Metal gears grinding against each other in my head. Did I think this was romantic? Was I that self-righteous and arrogant to believe I had made the right decision to promise us happiness? In the years I've lived since then, grasping opportunity at its first appearance is the lifestyle that's been repeatedly hammered into my head. Instead of clawing after this perfect, unconditional love he gave me, a love I haven't seen since that icy afternoon we walked away from each other, I inhaled the pompous notion that we were too young to take anything seriously. Hands slipping into my pockets, my fingers tickle the shrivelled, hideous cherry blossoms we both promised to hold close until this day. I was a fool then for throwing away pristine happiness served to me on a silver platter, and I'm a fool now for keeping a broken promise.

Tinkling simpers flutter past me, and I stop walking to turn and see young school girls strutting away, the sunlight frolicking through their romping tresses. I stare after them for a while, them and the phones glued to their palms, inflections of the younger generation bubbling endlessly from their glistening lips. I glance down at my own phone in my hand, pressing it into my bag before continuing on toward the cherry tree. The black gate shimmers with a fresh coat of paint, but I do not approach the cherry tree on the other side. I stand, studying it through the fence like a petrified scarecrow. The figure sitting beneath its branches, lush with plump blossoms, quivers slightly in my peripheral vision, and I'm unable to meet his undoubtedly fathomless eyes. My sudden fear confuses me, but with it comes a familiar torrent of the delirium I used to feel when my heart was awake.

It's as if the core of my being is contracting and retracting over and over again, sending excruciating jolts of electricity throughout my body which manifests as countless beads of sweat kissing the skin of my back. Each time I force my gaze lower and lower from the blossoms to his motionless figure, the sweat pulses out of my body in cold waves. I'm straining to make out the endless wells where his soul would stare back at me until I realise that his eyes are closed, his chest rising and falling peacefully under the fractured shadow of our cherry tree. His hair is shorter than when I left him, his tan is more pronounced, his jaw sharpened, his face narrowed, his arms thinned. He both grew and shrank in the time I spent away from him. My heart is beating four beats quicker than the rise and fall of his chest, and the dead blossoms in my pocket are shrieking to be freed. I can't get in because I need a keycard to open the gate.

The shyness I thought was already buried returns and clamps down on my throat to choke my voice and strangle my movements, the corpses in my pocket still screeching as I slowly drown in remorse.

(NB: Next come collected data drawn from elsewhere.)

/-- **Level-normalised form of two handle attachments with diffeomorphic bases** (Milnor 1965,
proof of Thm. 3.13: "we may assume the diffeomorphism preserves levels near the boundary";
Kosinski 1993, VI §7, VII (2.2)).  Let `f`, `f'` be Morse functions adapted to the boundaries of
the compact manifolds with boundary `M`, `M'` of dimension `n + 1 ≥ 2`, `a, a' < 1` levels
through no critical point above which `f`, `f'` have exactly one critical point, of indices
`m`, `m'`, and let `Ψ₀ : {f ≤ a} ≅ {f' ≤ a'}` be **any** diffeomorphism of the sublevel sets
(structures `sublevelAtlas`).  Then there are a Morse function `F` adapted to `∂M` with `F = f` on
`{a ≤ f}`, levels `b < a`, `b' < a'` with `b' - b = a' - a`, regular for `F`, `f'`, with the
sublevel sets `{F ≤ b}`, `{f' ≤ b'}` in the interior and exactly one critical point above each,
of index `m`, resp. `m'`, and **a diffeomorphism `Ψ₁ : {F ≤ b} ≅ {f' ≤ b'}` with
`f' (Ψ₁ x) = F x + (b' - b)` for all `x`**; if the level `{f = a}` is connected, so are the
new levels `{F = b}` and `{f' = b'}`. [cite: MilnorHCobordism1965, proof of Thm. 3.13] [cite: Kosinski1993, VII (2.2)] -/
theorem exists_levelPreserving_of_sublevel_diffeomorph (hn : 1 ≤ n) {m m' : ℕ}
    {f : M → ℝ} (hf : IsMorseAdapted (𝓡∂ (n + 1)) f) {a : ℝ} (ha : a < 1)
    (hcrit : ∀ z, IsMCriticalPt (𝓡∂ (n + 1)) f z → f z ≠ a)
    (hex : ∃! z, IsMCriticalPt (𝓡∂ (n + 1)) f z ∧ a < f z)
    (hidx : ∀ z, IsMCriticalPt (𝓡∂ (n + 1)) f z → a < f z → morseIndex (𝓡∂ (n + 1)) f z = m)
    {f' : M' → ℝ} (hf' : IsMorseAdapted (𝓡∂ (n + 1)) f') {a' : ℝ} (ha' : a' < 1)
    (hcrit' : ∀ z, IsMCriticalPt (𝓡∂ (n + 1)) f' z → f' z ≠ a')
    (hex' : ∃! z, IsMCriticalPt (𝓡∂ (n + 1)) f' z ∧ a' < f' z)
    (hidx' : ∀ z, IsMCriticalPt (𝓡∂ (n + 1)) f' z → a' < f' z → morseIndex (𝓡∂ (n + 1)) f' z = m')
    (hint : ∀ p, f p ≤ a → (𝓡∂ (n + 1)).IsInteriorPoint p)
    (hreg : ∀ p, f p = a → ¬ IsMCriticalPt (𝓡∂ (n + 1)) f p)
    (hint' : ∀ p, f' p ≤ a' → (𝓡∂ (n + 1)).IsInteriorPoint p)
    (hreg' : ∀ p, f' p = a' → ¬ IsMCriticalPt (𝓡∂ (n + 1)) f' p)
    (Ψ₀ : letI := (sublevelAtlas hf.isMorse.contMDiff a hint hreg).chartedSpace
      letI := (sublevelAtlas hf'.isMorse.contMDiff a' hint' hreg').chartedSpace
      ↥(f ⁻¹' Iic a) ≃ₘ⟮𝓡∂ (n + 1), 𝓡∂ (n + 1)⟯ ↥(f' ⁻¹' Iic a')) :
    ∃ (F : M → ℝ) (b b' : ℝ) (hF : IsMorseAdapted (𝓡∂ (n + 1)) F)
      (hintb : ∀ p, F p ≤ b → (𝓡∂ (n + 1)).IsInteriorPoint p)
      (hregb : ∀ p, F p = b → ¬ IsMCriticalPt (𝓡∂ (n + 1)) F p)
      (hintb' : ∀ p, f' p ≤ b' → (𝓡∂ (n + 1)).IsInteriorPoint p)
      (hregb' : ∀ p, f' p = b' → ¬ IsMCriticalPt (𝓡∂ (n + 1)) f' p),
      b < a ∧ b' < a' ∧ b' - b = a' - a ∧
      (∀ x, a ≤ f x → F x = f x) ∧
      (∀ z, IsMCriticalPt (𝓡∂ (n + 1)) F z → F z ≠ b) ∧
      (∃! z, IsMCriticalPt (𝓡∂ (n + 1)) F z ∧ b < F z) ∧
      (∀ z, IsMCriticalPt (𝓡∂ (n + 1)) F z → b < F z → morseIndex (𝓡∂ (n + 1)) F z = m) ∧
      (∀ z, IsMCriticalPt (𝓡∂ (n + 1)) f' z → f' z ≠ b') ∧
      (∃! z, IsMCriticalPt (𝓡∂ (n + 1)) f' z ∧ b' < f' z) ∧
      (∀ z, IsMCriticalPt (𝓡∂ (n + 1)) f' z → b' < f' z → morseIndex (𝓡∂ (n + 1)) f' z = m') ∧
      (IsConnected (f ⁻¹' {a}) → IsConnected (F ⁻¹' {b}) ∧ IsConnected (f' ⁻¹' {b'})) ∧
      (letI := (sublevelAtlas hF.isMorse.contMDiff b hintb hregb).chartedSpace
       letI := (sublevelAtlas hf'.isMorse.contMDiff b' hintb' hregb').chartedSpace
       ∃ Ψ₁ : ↥(F ⁻¹' Iic b) ≃ₘ⟮𝓡∂ (n + 1), 𝓡∂ (n + 1)⟯ ↥(f' ⁻¹' Iic b'),
         ∀ x : ↥(F ⁻¹' Iic b), f' (Ψ₁ x) = F x + (b' - b)) := by
  -- the comparison data
  obtain ⟨c, hcf, hca, hcf', hca', -⟩ := LevelComparison.exists (k := n) (M := M) (M' := M')
    hf.isMorse.contMDiff hint hreg hf'.isMorse.contMDiff hint' hreg' Ψ₀
  subst hcf hca hcf' hca'
  obtain ⟨B⟩ := c.nonempty_collarBound
  -- the gap
  obtain ⟨ε, hε, hgap, hgap'⟩ := exists_common_gap (a := c.a) (a' := c.a') hf.isMorse hf'.isMorse
  haveI : Nonempty M := by obtain ⟨z, -, -⟩ := hex; exact ⟨z⟩
  haveI : Nonempty M' := by obtain ⟨z, -, -⟩ := hex'; exact ⟨z⟩
  -- the normalised function
  have hs₁ : 0 < c.normS B ε * exp (-B.L₀) := c.normS_mul_exp_pos B hε
  have hFM : IsMorse (𝓡∂ (n + 1)) (c.norm B ε) := c.isMorse_norm B hn hε hf.isMorse hf'.isMorse
  have hFeq : ∀ x, c.a ≤ c.f x → c.norm B ε x = c.f x := fun x hx => c.norm_eq_f_of_le B hε hx
  have hFad : IsMorseAdapted (𝓡∂ (n + 1)) (c.norm B ε) := by
    refine ⟨hFM, fun x hx => ?_, fun x hx => ?_⟩
    · have h1 : c.f x = 1 := (hf.2.1 x hx).1
      have hgt : c.a - c.normS B ε * exp (-B.L₀) < c.f x := by linarith
      refine ⟨by rw [c.norm_eq_f B hgt.le, h1], fun hc => (hf.2.1 x hx).2 ?_⟩
      exact (c.isMCriticalPt_splice_iff_of_gt hgt).1 hc
    · have hlt : c.f x < 1 := hf.2.2 x hx
      by_cases hge : c.a - c.normS B ε * exp (-B.L₀) ≤ c.f x
      · rw [c.norm_eq_f B hge]; exact hlt
      · have hxa : c.f x ≤ c.a := by linarith [not_le.1 hge]
        have hG : c.G x ≤ c.a' := c.G_le x hxa
        refine lt_of_le_of_lt (c.splice_le_max x) (max_lt hlt ?_)
        linarith
  -- the level-preserving diffeomorphism and the connectedness of the new levels
  set Ψ₁ := c.normDiffeomorph B hn hε hgap' with hΨ₁
  have hΨ₁lev : ∀ x, c.f' (Ψ₁ x) = c.norm B ε x + (c.a' - ε - (c.a - ε)) := fun x => by
    rw [hΨ₁, c.apply_normDiffeomorph]; ring
  have hconn : IsConnected (c.f ⁻¹' {c.a}) →
      IsConnected (c.norm B ε ⁻¹' {c.a - ε}) ∧ IsConnected (c.f' ⁻¹' {c.a' - ε}) := by
    intro h
    have h' : IsConnected (c.f' ⁻¹' {c.a' - ε}) :=
      isConnected_level_sub_of_gap c.hf' hε hgap' c.hreg' c.hint' (c.isConnected_level' h)
    exact ⟨isConnected_level_of_levelPreserving (cs := (c.normAtlas B hn hε hgap').chartedSpace)
      (cs' := (c.normAtlas' hε hgap').chartedSpace) Ψ₁ hΨ₁lev h', h'⟩
  refine ⟨c.norm B ε, c.a - ε, c.a' - ε, hFad, c.normInt B hε, c.normReg B hn hε hgap', c.normInt' hε,
    c.normReg' hε hgap', by linarith, by linarith, by ring, hFeq, ?_, ?_, ?_, ?_, ?_, ?_, hconn, ?_⟩
  · intro z hz hzb
    exact c.normReg B hn hε hgap' z hzb hz
  · obtain ⟨p, ⟨hpc, hpa⟩, huniq⟩ := hex
    refine ⟨p, ⟨(c.isMCriticalPt_norm_of_le B hε hpc hpa.le).1, by rw [hFeq p hpa.le]; linarith⟩,
      fun z hz => ?_⟩
    obtain ⟨hza, hzcf, -⟩ := c.isMCriticalPt_norm_of_lt B hn hε hgap hgap' hz.1 hz.2
    have hza' : c.a < c.f z := lt_of_le_of_ne hza fun h => hcrit z hzcf h.symm
    exact huniq z ⟨hzcf, hza'⟩
  · intro z hzc hzb
    obtain ⟨hza, hzcf, hev⟩ := c.isMCriticalPt_norm_of_lt B hn hε hgap hgap' hzc hzb
    have hza' : c.a < c.f z := lt_of_le_of_ne hza fun h => hcrit z hzcf h.symm
    have hev' : c.norm B ε =ᶠ[𝓝 z] fun y => c.f y + 0 :=
      hev.trans (Eventually.of_forall fun y => (add_zero _).symm)
    unfold morseIndex
    rw [mhessian_congr_of_eventuallyEq_add_const hev']
    exact hidx z hzcf hza'
  · intro z hz hzb
    exact c.normReg' hε hgap' z hzb hz
  · obtain ⟨p, ⟨hpc, hpa⟩, huniq⟩ := hex'
    refine ⟨p, ⟨hpc, by linarith⟩, fun z hz => ?_⟩
    have hza : c.a' ≤ c.f' z := (hgap' z hz.1).resolve_left (by intro h; linarith [hz.2])
    have hza' : c.a' < c.f' z := lt_of_le_of_ne hza fun h => hcrit' z hz.1 h.symm
    exact huniq z ⟨hz.1, hza'⟩
  · intro z hzc hzb
    have hza : c.a' ≤ c.f' z := (hgap' z hzc).resolve_left (by intro h; linarith)
    exact hidx' z hzc (lt_of_le_of_ne hza fun h => hcrit' z hzc h.symm)
  · exact ⟨Ψ₁, hΨ₁lev⟩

Knees buckling, I fall to the brittle pavement and press my face against the wires when voices sound behind me. I can hear someone speaking on a phone, but nothing properly registers as dry sobs seize my body with spasms of an emotion so severe - an amalgamate of guilt and shame and incredulity smashed together - that each inhale grates the walls of my lungs as punishment for snatching his love and slamming it onto a contract written in my brain. I don't want to speak to him, so when I hear the screaming sirens followed by pairs of hands gripping my arms and shoulders, I don't resist.